The Monte Carlo Framework is implemented as 🔗


FIG. 3: The structure of the Monte Carlo framework.

The Monte Carlo framework utilizes various tools to compute different components as shown in the expression of $\hat{\sigma}$. Specifically, the integrands are calculated using the following tools:

$\sigma^\text{B}$ (leading-order), $\sigma^\text{V}$ (virtual 1-loop), $\sigma^\text{R}$ (real radiation): RECOLA,

$\sigma^\text{I}$ (integrated dipoles), $\sigma^\text{A}$ (differential dipoles), $\sigma^\text{C}$ (collinear counterterms): MadDipole,

$f$(parton distribution functions in the expression of $\sigma$): LHAPDF.

For the numerical integrations, VEGAS algorithm is applied, which adopts the importance sampling to reduce the variance.

Due to the high multiplicity of the process, it is necessary to sample a large amount of events, e.g. ~10M for $\sigma^{\text{B}}$, ~1M for $(\sigma^{\text{R}}-\sigma^{\text{A}})$, 5K for $\sigma^{\text{V}}$, to achieve numerical stable results. Parallel computations are inevitable, especially for NLO EW corrections where evaluating one event for $\sigma^{\text{V}}$ at NLO EW takes ~15 secs on a 2.3 GHz Intel Core i5.

I perform the parallel computations on the UB HPC cluster by using up to 1000 cores.

Selected Results 🔗

Here I show two sets of results and describe how they are related to indirect search of new physics qualitatively.

Indirect search requires precise predictions.
- FIG. 4 presents the predictions for an invariant mass distribution.
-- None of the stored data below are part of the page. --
set_option maxHeartbeats 800000 in
include hτ in
/-- **Main estimate — sector sums over a coset of a plane lattice.** For `τ` with `Im τ > 0`,
`‖c‖ ≥ 1`, `m ≥ 1`, `R ≥ 0`, any shift `β` and any finite index set `T` containing all `p` with
`‖β + c(p₁ + p₂τ)‖ ≤ R + ‖c‖ + ‖cτ‖`:

`‖Σ_{p ∈ T, ‖z_p‖ ≤ R} (z_p/‖z_p‖)^m‖ ≤ 16 (4κ/Im τ + 1)(4κ + 1) · m · (R + 1)(√R + 1)`,

`z_p = β + c(p₁ + p₂τ)`, `κ = 1 + ‖τ‖` — uniform in `c` and `β`. (The continuous sum vanishes by
rotation; the lattice sum differs from it by the total variation over the cells: `O(m R^{3/2})` from
the Lipschitz part and `O(R^{3/2})` from the boundary annulus.) This is the input "partial sums of a
Grössencharacter of non-zero frequency over a congruence class are `O(x^{3/4})`" for the continuation
of Hecke `L`-functions of imaginary quadratic fields by `LSeriesContinuationOfPartialSums`. [folklore] -/
theorem norm_sum_sectorWeight_le (hc1 : 1 ≤ ‖c‖) {m : ℕ} (hm : 1 ≤ m) {R : ℝ} (hR : 0 ≤ R)
    (β : ℂ) (T : Finset (ℤ × ℤ))
    (hT : ∀ p : ℤ × ℤ, ‖cosetPt β c τ p‖ ≤ R + (‖c‖ + ‖c * τ‖) → p ∈ T) :
    ‖∑ p ∈ T.filter (fun p ↦ ‖cosetPt β c τ p‖ ≤ R), sectorWeight m (cosetPt β c τ p)‖ ≤
      16 * (4 * (1 + ‖τ‖) / τ.im + 1) * (4 * (1 + ‖τ‖) + 1) * m * ((R + 1) * (Real.sqrt R + 1)) := by
  classical
  have hc0 : 0 < ‖c‖ := lt_of_lt_of_le one_pos hc1
  have hc : c ≠ 0 := norm_pos_iff.mp hc0
  set z := cosetPt β c τ with hz
  set d := ‖c‖ + ‖c * τ‖ with hd
  set κ := 1 + ‖τ‖ with hκ
  set s := τ.im with hs
  have hκ1 : 1 ≤ κ := by rw [hκ]; linarith [norm_nonneg τ]
  have hdκ : d = ‖c‖ * κ := by rw [hd, hκ, norm_mul]; ring
  have hd1 : 1 ≤ d := by rw [hdκ]; nlinarith
  have hd0 : 0 < d := by linarith
  have hm1 : (1 : ℝ) ≤ m := by exact_mod_cast hm
  set P := 4 * κ / s + 1 with hP
  set Q := 4 * κ + 1 with hQ
  set W := (R + 1) * (Real.sqrt R + 1) with hW
  have hs0 : 0 < s := hτ
  have hP1 : 1 ≤ P := by
    have h4 : 0 ≤ 4 * κ / s := by positivity
    simp only [hP]; linarith
  have hQ1 : 1 ≤ Q := by simp only [hQ]; linarith
  have hW1 : 1 ≤ W := by simp only [hW]; nlinarith [Real.sqrt_nonneg R]
  have hsqrt1 : Real.sqrt R ≤ Real.sqrt R + 1 := by linarith
  -- Step 0: the filtered sum is the sum of `discWeight`
  have hsum : ∑ p ∈ T.filter (fun p ↦ ‖z p‖ ≤ R), sectorWeight m (z p) = ∑ p ∈ T, discWeight m R (z p) := by
    unfold discWeight; rw [Finset.sum_filter]
  rw [hsum]
  -- Steps 1–2: variation
  have hvar := norm_sum_discWeight_le hc hτ hm R β T hT
  have hsplit : ∑ p ∈ T, (if R + d < ‖z p‖ then (0 : ℝ) else
      if 2 * d ≤ ‖z p‖ ∧ ‖z p‖ + d ≤ R then 2 * m * d / ‖z p‖ else 2) ≤
      ∑ p ∈ T.filter (fun p ↦ 2 * d ≤ ‖z p‖ ∧ ‖z p‖ + d ≤ R), 2 * m * d / ‖z p‖ +
        2 * ((T.filter fun p ↦ ‖z p‖ ≤ R + d ∧ ¬ (2 * d ≤ ‖z p‖ ∧ ‖z p‖ + d ≤ R)).card : ℝ) := by
    calc _ ≤ ∑ p ∈ T, ((if 2 * d ≤ ‖z p‖ ∧ ‖z p‖ + d ≤ R then 2 * m * d / ‖z p‖ else 0) +
          (if ‖z p‖ ≤ R + d ∧ ¬ (2 * d ≤ ‖z p‖ ∧ ‖z p‖ + d ≤ R) then 2 else 0)) :=
          Finset.sum_le_sum fun p _ ↦ variation_le (m := m) (R := R) hd0 ‖z p‖
      _ = _ := by
          rw [Finset.sum_add_distrib]
          congr 1
          · exact (Finset.sum_filter _ _).symm
          · rw [← Finset.sum_filter, Finset.sum_const, nsmul_eq_mul, mul_comm]
  -- Step 3: the three bounds
  have hT1 := sum_shells_le hc hτ β (m := m) hR hd0 T
  have hT2 := card_boundary_le hc hτ β hR hd0 T
  -- Step 4: domination by `P Q m W`
  have hRd : R / d * Real.sqrt (R / d) ≤ W := by
    have h1 : R / d ≤ R := div_le_self hR hd1
    have h2 : Real.sqrt (R / d) ≤ Real.sqrt R := Real.sqrt_le_sqrt h1
    calc R / d * Real.sqrt (R / d) ≤ R * Real.sqrt R := by gcongr
      _ ≤ W := by rw [hW]; nlinarith [Real.sqrt_nonneg R]
  have hB1 : 4 * m * (4 * d / (‖c‖ * s) + 1) * (2 * d / ‖c‖ + 1) * (R / d * Real.sqrt (R / d)) ≤
      4 * P * Q * m * W := by
    have e1 : 4 * d / (‖c‖ * s) + 1 = P := by rw [hP, hdκ]; field_simp
    have e2 : 2 * d / ‖c‖ + 1 ≤ Q := by rw [hQ, hdκ]; field_simp; nlinarith
    rw [e1]
    have : 0 ≤ P := by linarith
    calc 4 * m * P * (2 * d / ‖c‖ + 1) * (R / d * Real.sqrt (R / d)) ≤ 4 * m * P * Q * W := by gcongr
      _ = 4 * P * Q * m * W := by ring
  have hB2 : 2 * ((2 * (R + d) / (‖c‖ * s) + 1) * (2 * (2 * Real.sqrt ((R + d) * d) / ‖c‖ + 1))) ≤
      4 * P * Q * m * W := by
    -- `(R + d)/‖c‖ ≤ κ (R + 1)` and `√((R+d)d)/‖c‖ ≤ κ (√R + 1)`
    have hRdc : (R + d) / ‖c‖ ≤ κ * (R + 1) := by
      rw [div_le_iff₀ hc0, hdκ]
      have hκc : 0 ≤ κ * ‖c‖ - 1 := by nlinarith
      nlinarith [mul_nonneg hR hκc]
    have hRd' : R + d ≤ κ * (R + 1) * ‖c‖ := (div_le_iff₀ hc0).mp hRdc
    have hsq : Real.sqrt ((R + d) * d) / ‖c‖ ≤ κ * (Real.sqrt R + 1) := by
      rw [div_le_iff₀ hc0]
      have h1 : (R + d) * d ≤ (κ * ‖c‖ * Real.sqrt (R + 1)) ^ 2 := by
        rw [mul_pow, Real.sq_sqrt (by positivity)]
        have hdd : d ≤ ‖c‖ * κ := hdκ.le
        calc (R + d) * d ≤ (κ * (R + 1) * ‖c‖) * (‖c‖ * κ) :=
              mul_le_mul hRd' hdd hd0.le (by positivity)
          _ = (κ * ‖c‖) ^ 2 * (R + 1) := by ring
      have h2 : Real.sqrt ((R + d) * d) ≤ κ * ‖c‖ * Real.sqrt (R + 1) := by
        rw [← Real.sqrt_sq (by positivity : 0 ≤ κ * ‖c‖ * Real.sqrt (R + 1))]
        exact Real.sqrt_le_sqrt h1
      have h3 : Real.sqrt (R + 1) ≤ Real.sqrt R + 1 := by
        have := sqrt_add_le' hR zero_le_one
        rwa [Real.sqrt_one] at this
      calc Real.sqrt ((R + d) * d) ≤ κ * ‖c‖ * Real.sqrt (R + 1) := h2
        _ ≤ κ * ‖c‖ * (Real.sqrt R + 1) := by gcongr
        _ = κ * (Real.sqrt R + 1) * ‖c‖ := by ring
    have hf1 : 2 * (R + d) / (‖c‖ * s) + 1 ≤ P * (R + 1) := by
      have e : 2 * (R + d) / (‖c‖ * s) = (2 / s) * ((R + d) / ‖c‖) := by field_simp
      rw [e, hP]
      have h2s : 0 ≤ 2 / s := by positivity
      have hκs : 2 * κ / s ≤ 4 * κ / s := div_le_div_of_nonneg_right (by nlinarith) hs0.le
      calc (2 / s) * ((R + d) / ‖c‖) + 1 ≤ (2 / s) * (κ * (R + 1)) + 1 * (R + 1) :=
            add_le_add (mul_le_mul_of_nonneg_left hRdc h2s) (by linarith)
        _ = (2 * κ / s + 1) * (R + 1) := by ring
        _ ≤ (4 * κ / s + 1) * (R + 1) := by gcongr
    have hf2 : 2 * (2 * Real.sqrt ((R + d) * d) / ‖c‖ + 1) ≤ 2 * (Q * (Real.sqrt R + 1)) := by
      rw [hQ]
      have e : 2 * Real.sqrt ((R + d) * d) / ‖c‖ = 2 * (Real.sqrt ((R + d) * d) / ‖c‖) := by ring
      rw [e]
      have hx : 1 ≤ κ * (Real.sqrt R + 1) :=
        one_le_mul_of_one_le_of_one_le hκ1 (by linarith [Real.sqrt_nonneg R])
      linarith [hsq, hx, Real.sqrt_nonneg R]
    have hPpos : 0 ≤ P := by linarith
    calc 2 * ((2 * (R + d) / (‖c‖ * s) + 1) * (2 * (2 * Real.sqrt ((R + d) * d) / ‖c‖ + 1)))
        ≤ 2 * ((P * (R + 1)) * (2 * (Q * (Real.sqrt R + 1)))) := by gcongr
      _ = 4 * P * Q * 1 * W := by rw [hW]; ring
      _ ≤ 4 * P * Q * m * W := by gcongr
  have hB3 : 2 * ((2 * (2 * d) / (‖c‖ * s) + 1) * (2 * (2 * d) / ‖c‖ + 1)) ≤ 2 * P * Q * m * W := by
    have e1 : 2 * (2 * d) / (‖c‖ * s) + 1 = P := by rw [hP, hdκ]; field_simp; ring
    have e2 : 2 * (2 * d) / ‖c‖ + 1 = Q := by rw [hQ, hdκ]; field_simp; ring
    rw [e1, e2]
    have : 0 ≤ P * Q := by positivity
    nlinarith [mul_le_mul hm1 hW1 zero_le_one (by linarith), this]
  calc ‖∑ p ∈ T, discWeight m R (z p)‖ ≤ _ := hvar
    _ ≤ _ := hsplit
    _ ≤ 4 * P * Q * m * W + 2 * (((2 * (R + d) / (‖c‖ * s) + 1) * (2 * (2 * Real.sqrt ((R + d) * d) / ‖c‖ + 1)) +
          (2 * (2 * d) / (‖c‖ * s) + 1) * (2 * (2 * d) / ‖c‖ + 1))) :=
        add_le_add (hT1.trans hB1) (by gcongr)
    _ ≤ 4 * P * Q * m * W + (4 * P * Q * m * W + 2 * P * Q * m * W) := by
        linarith [hB2, hB3]
    _ ≤ 16 * P * Q * m * W := by
        have : 0 ≤ P * Q * m * W := by positivity
        nlinarith

end Main




end Literature.NumberTheory.LFunctions.PlaneLattice

end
In particular, it includes the impact of NLO EW corrections (red and orange lines).
- Such corrections change the shape of the distribution, which is signaled by the red line escaping from the blue band in the lower panel.


FIG. 4: LO and NLO predictions for an invariant mass distribution.

Indirect search requires a model, a popular one is called the Standard Model Effective Field Theory (SMEFT).
- If any deviations are detected between the data and predictions, the SMEFT can be used to model the deviations and provides hints about how new physics could be like.
- To reduce the false positive deviations (signals), precise predictions are the keys.
- For instance, as illustrated in the lower panel of FIG. 5, the NLO EW corrections (difference between the blue and orange bands) are mimicking the LO SMEFT effects (difference between the zero dashed line and the forest or pink line) in size.


FIG. 5: LO, NLO and LO SMEFT for an invariant mass distribution.

Summary 🔗

Perhaps it is a bit strange to give a summary of such a short, shallow and skippy description on my PhD project. So let me confess that the Monte Carlo framework is far from perfection:

It is all right if the cluster is used, but the computational performance is not good, mainly because the framework is general (optimization is very likely given that specific processes are preferred).
It is an automated framework in a sense that the process is fixed. However, manual adjustments are still required if the interested process is changed. A complete automation is doable. The difficulty is how to smoothly interact and reorganize various tools.
Is it possible to design a new algorithm or ultilize machine learning techniques to replace the legacy VEGAS? The importance sampling is not satisfactory for high dimensional (e.g. 16-dimensional integration for $(\sigma^{\text{R}}-\sigma^{\text{A}})$, see above) and non-diagonal (e.g. $\sigma^{\text{V}}$ at NLO EW) case.